- Exercise prompt -
Select all lines holding the word "such" from the entries that follow.

:: Records for processing

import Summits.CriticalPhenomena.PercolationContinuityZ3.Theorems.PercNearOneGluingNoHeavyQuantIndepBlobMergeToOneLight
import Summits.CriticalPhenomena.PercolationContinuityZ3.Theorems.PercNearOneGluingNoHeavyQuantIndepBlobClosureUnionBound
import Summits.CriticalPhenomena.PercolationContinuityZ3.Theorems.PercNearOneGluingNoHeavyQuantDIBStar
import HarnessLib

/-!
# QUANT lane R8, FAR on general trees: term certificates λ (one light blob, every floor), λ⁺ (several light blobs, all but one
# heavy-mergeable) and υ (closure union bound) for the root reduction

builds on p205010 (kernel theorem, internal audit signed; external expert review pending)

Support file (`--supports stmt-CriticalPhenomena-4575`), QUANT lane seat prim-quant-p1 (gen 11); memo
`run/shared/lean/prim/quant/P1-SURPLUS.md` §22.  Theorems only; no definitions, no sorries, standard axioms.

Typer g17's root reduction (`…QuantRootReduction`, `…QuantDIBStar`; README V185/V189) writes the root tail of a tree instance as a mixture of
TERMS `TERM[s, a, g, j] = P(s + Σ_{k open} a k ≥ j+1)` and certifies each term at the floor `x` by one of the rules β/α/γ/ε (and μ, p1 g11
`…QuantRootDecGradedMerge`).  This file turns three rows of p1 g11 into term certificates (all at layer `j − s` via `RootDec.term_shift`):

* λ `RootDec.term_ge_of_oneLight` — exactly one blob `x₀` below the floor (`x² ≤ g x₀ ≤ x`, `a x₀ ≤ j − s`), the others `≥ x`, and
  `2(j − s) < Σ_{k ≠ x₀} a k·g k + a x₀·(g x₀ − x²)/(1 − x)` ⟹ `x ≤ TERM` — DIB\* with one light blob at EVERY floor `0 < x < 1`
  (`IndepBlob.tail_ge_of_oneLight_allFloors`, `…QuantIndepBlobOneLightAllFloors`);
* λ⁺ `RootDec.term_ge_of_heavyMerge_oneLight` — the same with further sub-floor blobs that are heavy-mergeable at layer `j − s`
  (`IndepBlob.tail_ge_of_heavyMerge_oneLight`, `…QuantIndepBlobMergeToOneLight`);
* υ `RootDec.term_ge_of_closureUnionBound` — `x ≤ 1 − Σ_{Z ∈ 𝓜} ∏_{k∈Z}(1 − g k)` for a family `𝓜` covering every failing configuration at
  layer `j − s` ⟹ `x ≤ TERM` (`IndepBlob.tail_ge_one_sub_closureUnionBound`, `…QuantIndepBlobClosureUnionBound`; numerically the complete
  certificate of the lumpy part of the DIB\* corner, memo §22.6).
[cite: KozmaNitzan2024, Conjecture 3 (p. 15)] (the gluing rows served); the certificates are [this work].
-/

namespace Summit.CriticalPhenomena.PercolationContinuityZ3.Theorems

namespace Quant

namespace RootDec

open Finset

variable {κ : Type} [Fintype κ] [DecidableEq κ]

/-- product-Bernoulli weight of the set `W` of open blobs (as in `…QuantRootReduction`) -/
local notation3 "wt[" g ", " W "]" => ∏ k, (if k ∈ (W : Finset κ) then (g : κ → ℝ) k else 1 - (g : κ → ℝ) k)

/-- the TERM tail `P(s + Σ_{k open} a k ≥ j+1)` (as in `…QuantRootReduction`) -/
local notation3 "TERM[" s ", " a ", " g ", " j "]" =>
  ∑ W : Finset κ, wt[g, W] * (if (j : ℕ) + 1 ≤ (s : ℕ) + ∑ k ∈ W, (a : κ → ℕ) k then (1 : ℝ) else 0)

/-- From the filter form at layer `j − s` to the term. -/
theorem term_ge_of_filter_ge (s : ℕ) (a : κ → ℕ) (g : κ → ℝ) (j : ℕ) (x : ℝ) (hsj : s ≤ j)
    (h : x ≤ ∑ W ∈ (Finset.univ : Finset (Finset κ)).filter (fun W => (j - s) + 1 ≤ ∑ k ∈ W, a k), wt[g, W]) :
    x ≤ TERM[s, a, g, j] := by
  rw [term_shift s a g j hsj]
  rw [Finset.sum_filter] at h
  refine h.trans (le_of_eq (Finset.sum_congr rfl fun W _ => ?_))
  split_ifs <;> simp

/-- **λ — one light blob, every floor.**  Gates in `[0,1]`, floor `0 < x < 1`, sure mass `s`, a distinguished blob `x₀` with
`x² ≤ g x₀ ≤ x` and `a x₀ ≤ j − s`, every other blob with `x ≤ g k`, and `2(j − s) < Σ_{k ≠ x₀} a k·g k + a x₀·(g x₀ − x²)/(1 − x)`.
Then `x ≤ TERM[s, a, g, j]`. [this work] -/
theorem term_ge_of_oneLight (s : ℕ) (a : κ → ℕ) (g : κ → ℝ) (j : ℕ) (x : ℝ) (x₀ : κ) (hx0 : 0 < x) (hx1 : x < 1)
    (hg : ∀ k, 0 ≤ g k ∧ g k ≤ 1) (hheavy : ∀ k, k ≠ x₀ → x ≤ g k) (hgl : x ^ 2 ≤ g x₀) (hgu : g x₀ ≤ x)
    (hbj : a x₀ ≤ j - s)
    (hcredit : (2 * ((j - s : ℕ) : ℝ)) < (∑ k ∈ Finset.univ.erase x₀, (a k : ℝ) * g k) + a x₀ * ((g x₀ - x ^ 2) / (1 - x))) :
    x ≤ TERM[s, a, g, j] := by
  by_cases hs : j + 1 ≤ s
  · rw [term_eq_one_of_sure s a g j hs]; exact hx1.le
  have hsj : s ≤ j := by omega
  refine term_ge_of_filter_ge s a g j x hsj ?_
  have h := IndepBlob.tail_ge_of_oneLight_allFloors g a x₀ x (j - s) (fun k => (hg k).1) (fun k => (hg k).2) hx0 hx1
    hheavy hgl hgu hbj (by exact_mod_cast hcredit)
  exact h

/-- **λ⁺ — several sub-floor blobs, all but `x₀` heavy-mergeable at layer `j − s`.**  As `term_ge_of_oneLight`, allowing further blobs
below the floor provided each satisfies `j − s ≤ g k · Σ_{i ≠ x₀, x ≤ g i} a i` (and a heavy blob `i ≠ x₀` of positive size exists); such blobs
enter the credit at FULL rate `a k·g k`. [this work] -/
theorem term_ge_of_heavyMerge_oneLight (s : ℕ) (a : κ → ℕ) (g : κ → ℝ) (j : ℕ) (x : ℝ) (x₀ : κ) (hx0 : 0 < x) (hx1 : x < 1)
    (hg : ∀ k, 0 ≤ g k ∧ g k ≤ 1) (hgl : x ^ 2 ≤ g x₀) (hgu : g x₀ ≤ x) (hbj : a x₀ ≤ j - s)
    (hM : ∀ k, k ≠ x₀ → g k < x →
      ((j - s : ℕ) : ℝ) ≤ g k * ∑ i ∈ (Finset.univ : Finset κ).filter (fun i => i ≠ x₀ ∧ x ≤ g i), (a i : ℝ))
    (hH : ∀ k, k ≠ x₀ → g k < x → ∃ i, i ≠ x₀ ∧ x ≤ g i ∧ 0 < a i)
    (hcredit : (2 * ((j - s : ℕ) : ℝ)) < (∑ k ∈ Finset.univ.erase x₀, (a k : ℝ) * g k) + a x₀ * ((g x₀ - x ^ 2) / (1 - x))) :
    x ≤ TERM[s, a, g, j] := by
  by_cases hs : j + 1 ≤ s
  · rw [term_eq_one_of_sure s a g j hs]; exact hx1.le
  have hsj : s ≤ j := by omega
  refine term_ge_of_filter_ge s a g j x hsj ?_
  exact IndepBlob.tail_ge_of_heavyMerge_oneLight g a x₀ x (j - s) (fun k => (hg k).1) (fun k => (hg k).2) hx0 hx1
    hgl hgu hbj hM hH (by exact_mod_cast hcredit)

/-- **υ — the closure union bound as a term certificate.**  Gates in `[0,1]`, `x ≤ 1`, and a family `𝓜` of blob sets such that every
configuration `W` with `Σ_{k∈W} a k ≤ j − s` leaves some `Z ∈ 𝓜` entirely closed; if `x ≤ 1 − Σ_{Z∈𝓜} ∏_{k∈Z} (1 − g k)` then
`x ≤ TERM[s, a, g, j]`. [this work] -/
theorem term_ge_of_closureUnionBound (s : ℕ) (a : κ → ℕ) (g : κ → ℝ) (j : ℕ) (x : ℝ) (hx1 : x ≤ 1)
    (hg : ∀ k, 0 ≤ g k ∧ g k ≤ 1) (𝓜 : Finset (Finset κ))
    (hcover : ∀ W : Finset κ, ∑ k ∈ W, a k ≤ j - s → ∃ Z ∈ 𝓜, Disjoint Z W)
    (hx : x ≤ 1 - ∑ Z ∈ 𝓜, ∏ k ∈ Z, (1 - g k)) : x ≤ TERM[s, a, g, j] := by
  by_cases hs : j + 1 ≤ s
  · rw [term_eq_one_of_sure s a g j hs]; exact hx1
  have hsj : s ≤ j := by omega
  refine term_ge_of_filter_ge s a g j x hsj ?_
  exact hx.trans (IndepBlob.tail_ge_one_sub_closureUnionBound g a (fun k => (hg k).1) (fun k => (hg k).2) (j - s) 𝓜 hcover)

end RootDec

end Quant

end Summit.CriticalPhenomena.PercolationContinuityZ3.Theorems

::::
:: Records for processing

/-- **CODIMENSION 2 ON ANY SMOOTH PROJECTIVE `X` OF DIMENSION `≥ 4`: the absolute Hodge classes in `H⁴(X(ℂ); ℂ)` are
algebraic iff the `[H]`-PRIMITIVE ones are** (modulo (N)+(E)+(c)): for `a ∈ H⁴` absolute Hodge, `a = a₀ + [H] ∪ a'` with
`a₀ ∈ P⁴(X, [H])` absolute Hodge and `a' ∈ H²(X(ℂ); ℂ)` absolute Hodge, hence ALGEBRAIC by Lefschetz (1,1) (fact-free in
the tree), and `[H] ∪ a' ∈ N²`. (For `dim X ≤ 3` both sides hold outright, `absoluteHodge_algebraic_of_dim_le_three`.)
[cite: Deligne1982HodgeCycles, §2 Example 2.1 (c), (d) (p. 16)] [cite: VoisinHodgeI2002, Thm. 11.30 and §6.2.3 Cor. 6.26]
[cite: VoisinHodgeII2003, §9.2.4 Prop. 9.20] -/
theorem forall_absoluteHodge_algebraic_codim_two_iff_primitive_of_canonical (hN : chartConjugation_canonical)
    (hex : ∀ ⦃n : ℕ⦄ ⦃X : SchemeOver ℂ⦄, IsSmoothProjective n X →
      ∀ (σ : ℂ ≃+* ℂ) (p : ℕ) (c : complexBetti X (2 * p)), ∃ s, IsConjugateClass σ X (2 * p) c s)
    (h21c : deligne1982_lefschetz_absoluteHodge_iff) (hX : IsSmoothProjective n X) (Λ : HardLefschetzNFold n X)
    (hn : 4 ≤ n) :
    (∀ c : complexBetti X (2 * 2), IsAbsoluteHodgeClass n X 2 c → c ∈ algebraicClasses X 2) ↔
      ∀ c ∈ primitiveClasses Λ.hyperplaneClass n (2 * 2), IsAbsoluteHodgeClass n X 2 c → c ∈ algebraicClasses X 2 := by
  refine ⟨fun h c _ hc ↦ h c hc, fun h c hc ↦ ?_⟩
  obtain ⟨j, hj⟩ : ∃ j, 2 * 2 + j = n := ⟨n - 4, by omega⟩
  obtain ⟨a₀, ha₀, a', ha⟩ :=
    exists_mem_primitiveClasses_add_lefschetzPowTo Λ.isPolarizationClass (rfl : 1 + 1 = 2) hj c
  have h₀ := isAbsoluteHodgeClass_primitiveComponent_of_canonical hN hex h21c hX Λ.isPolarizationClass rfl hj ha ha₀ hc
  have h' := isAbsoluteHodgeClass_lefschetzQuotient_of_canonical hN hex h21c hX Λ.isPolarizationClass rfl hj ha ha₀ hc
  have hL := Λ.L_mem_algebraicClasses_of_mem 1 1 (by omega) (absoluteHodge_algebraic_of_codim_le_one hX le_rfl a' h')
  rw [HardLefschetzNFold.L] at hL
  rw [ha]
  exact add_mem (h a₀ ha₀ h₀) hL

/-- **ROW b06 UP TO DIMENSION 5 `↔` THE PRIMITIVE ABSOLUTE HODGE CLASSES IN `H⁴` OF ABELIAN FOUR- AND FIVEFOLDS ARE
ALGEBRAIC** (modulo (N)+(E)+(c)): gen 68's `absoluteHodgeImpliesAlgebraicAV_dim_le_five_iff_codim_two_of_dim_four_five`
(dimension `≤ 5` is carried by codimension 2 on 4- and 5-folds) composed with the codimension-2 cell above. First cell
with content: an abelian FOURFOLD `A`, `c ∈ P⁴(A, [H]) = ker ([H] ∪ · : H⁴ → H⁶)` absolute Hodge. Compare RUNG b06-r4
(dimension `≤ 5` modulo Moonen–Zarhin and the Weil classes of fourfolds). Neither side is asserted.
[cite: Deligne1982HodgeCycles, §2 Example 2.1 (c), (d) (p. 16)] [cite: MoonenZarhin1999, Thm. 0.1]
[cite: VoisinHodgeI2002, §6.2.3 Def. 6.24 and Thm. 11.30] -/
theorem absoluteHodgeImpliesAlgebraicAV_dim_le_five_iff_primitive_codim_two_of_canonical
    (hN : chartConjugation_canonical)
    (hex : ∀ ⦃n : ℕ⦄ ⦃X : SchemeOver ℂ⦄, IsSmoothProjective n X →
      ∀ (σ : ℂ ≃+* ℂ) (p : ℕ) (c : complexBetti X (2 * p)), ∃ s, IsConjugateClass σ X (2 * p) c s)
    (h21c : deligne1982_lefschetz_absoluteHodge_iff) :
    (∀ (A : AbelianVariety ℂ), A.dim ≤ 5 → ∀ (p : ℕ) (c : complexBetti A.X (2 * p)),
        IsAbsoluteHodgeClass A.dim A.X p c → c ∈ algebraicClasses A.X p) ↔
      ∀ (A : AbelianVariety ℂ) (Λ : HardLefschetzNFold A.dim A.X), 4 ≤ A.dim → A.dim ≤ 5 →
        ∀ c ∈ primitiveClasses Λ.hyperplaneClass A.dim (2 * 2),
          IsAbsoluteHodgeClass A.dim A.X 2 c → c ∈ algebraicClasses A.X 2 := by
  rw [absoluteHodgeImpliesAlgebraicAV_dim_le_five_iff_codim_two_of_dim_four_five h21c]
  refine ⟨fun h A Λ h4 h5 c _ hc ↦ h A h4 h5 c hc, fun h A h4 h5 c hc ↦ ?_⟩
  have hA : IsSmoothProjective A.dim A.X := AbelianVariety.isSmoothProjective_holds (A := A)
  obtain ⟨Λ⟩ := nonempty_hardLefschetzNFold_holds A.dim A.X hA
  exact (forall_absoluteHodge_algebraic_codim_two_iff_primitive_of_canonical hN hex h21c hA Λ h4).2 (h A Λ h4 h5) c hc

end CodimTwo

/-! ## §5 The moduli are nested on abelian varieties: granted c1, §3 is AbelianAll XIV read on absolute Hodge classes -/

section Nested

::::
:: Records for processing

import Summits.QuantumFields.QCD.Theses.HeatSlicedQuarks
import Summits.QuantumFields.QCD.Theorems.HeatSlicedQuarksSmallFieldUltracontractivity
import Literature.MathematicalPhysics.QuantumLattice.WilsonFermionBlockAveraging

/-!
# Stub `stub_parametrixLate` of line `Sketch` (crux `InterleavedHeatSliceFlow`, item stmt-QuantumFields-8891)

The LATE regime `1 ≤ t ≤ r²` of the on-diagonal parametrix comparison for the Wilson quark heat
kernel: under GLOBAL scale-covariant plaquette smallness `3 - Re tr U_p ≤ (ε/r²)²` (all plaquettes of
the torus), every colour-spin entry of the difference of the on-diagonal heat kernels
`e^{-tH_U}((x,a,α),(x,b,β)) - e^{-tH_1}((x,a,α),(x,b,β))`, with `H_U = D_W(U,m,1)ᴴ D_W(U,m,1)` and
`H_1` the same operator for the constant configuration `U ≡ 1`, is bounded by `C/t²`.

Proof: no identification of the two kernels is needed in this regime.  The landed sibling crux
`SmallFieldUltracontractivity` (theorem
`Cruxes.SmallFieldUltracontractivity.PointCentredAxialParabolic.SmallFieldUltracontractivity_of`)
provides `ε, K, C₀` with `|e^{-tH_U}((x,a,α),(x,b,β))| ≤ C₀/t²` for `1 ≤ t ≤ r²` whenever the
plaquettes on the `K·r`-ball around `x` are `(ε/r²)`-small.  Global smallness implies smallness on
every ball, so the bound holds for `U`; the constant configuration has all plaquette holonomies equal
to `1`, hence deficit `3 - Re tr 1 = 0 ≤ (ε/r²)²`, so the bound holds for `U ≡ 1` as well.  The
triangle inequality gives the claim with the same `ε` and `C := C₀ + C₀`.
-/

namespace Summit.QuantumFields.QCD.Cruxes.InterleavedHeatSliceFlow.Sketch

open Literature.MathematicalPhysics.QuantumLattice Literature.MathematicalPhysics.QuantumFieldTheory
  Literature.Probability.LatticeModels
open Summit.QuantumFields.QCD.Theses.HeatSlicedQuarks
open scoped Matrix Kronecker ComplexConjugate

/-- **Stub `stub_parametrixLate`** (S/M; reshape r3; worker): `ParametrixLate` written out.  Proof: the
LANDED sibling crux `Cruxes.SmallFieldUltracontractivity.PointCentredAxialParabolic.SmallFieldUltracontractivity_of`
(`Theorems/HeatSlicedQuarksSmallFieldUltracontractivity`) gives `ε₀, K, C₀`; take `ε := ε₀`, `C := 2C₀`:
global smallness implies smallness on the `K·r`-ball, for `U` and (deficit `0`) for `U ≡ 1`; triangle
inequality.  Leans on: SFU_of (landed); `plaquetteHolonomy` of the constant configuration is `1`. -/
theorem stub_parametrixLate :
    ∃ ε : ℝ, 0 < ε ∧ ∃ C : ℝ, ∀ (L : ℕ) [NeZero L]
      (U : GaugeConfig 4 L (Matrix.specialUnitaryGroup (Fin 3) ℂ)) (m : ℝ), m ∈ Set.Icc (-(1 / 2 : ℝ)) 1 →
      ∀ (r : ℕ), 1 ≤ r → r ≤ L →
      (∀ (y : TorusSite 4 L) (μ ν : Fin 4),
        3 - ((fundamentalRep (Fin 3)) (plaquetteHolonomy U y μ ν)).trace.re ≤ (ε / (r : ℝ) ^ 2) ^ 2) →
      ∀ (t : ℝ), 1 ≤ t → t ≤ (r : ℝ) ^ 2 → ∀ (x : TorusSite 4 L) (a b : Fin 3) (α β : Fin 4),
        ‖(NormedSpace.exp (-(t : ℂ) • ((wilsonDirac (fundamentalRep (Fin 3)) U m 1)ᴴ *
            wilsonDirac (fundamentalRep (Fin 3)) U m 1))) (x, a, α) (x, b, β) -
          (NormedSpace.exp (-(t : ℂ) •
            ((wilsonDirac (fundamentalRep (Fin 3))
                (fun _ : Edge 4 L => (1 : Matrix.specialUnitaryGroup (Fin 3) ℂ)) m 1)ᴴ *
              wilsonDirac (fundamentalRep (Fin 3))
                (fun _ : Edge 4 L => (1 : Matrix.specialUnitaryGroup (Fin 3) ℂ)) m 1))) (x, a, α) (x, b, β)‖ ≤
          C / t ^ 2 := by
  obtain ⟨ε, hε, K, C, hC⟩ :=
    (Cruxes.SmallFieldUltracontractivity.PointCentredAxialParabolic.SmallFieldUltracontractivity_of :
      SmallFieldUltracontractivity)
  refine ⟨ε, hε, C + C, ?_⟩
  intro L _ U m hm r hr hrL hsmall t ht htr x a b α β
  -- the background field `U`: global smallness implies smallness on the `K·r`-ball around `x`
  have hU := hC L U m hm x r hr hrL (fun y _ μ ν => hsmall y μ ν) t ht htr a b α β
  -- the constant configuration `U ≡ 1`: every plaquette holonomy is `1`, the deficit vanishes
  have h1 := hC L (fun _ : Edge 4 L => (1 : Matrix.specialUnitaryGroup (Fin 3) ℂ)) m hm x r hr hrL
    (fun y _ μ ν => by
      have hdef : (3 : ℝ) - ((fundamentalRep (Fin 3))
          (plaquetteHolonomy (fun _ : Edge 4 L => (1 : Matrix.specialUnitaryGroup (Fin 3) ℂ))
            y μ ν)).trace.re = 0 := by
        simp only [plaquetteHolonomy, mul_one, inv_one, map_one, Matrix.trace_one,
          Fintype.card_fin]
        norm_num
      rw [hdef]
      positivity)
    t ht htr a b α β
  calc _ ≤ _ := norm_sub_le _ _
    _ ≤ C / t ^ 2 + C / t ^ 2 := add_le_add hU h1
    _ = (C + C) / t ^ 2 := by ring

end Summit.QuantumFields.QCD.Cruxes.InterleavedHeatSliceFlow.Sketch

::::

- Written solution -
below the floor provided each satisfies `j − s ≤ g k · Σ_{i ≠ x₀, x ≤ g i} a i` (and a heavy blob `i ≠ x₀` of positive size exists); such blobs
/-- **υ — the closure union bound as a term certificate.**  Gates in `[0,1]`, `x ≤ 1`, and a family `𝓜` of blob sets such that every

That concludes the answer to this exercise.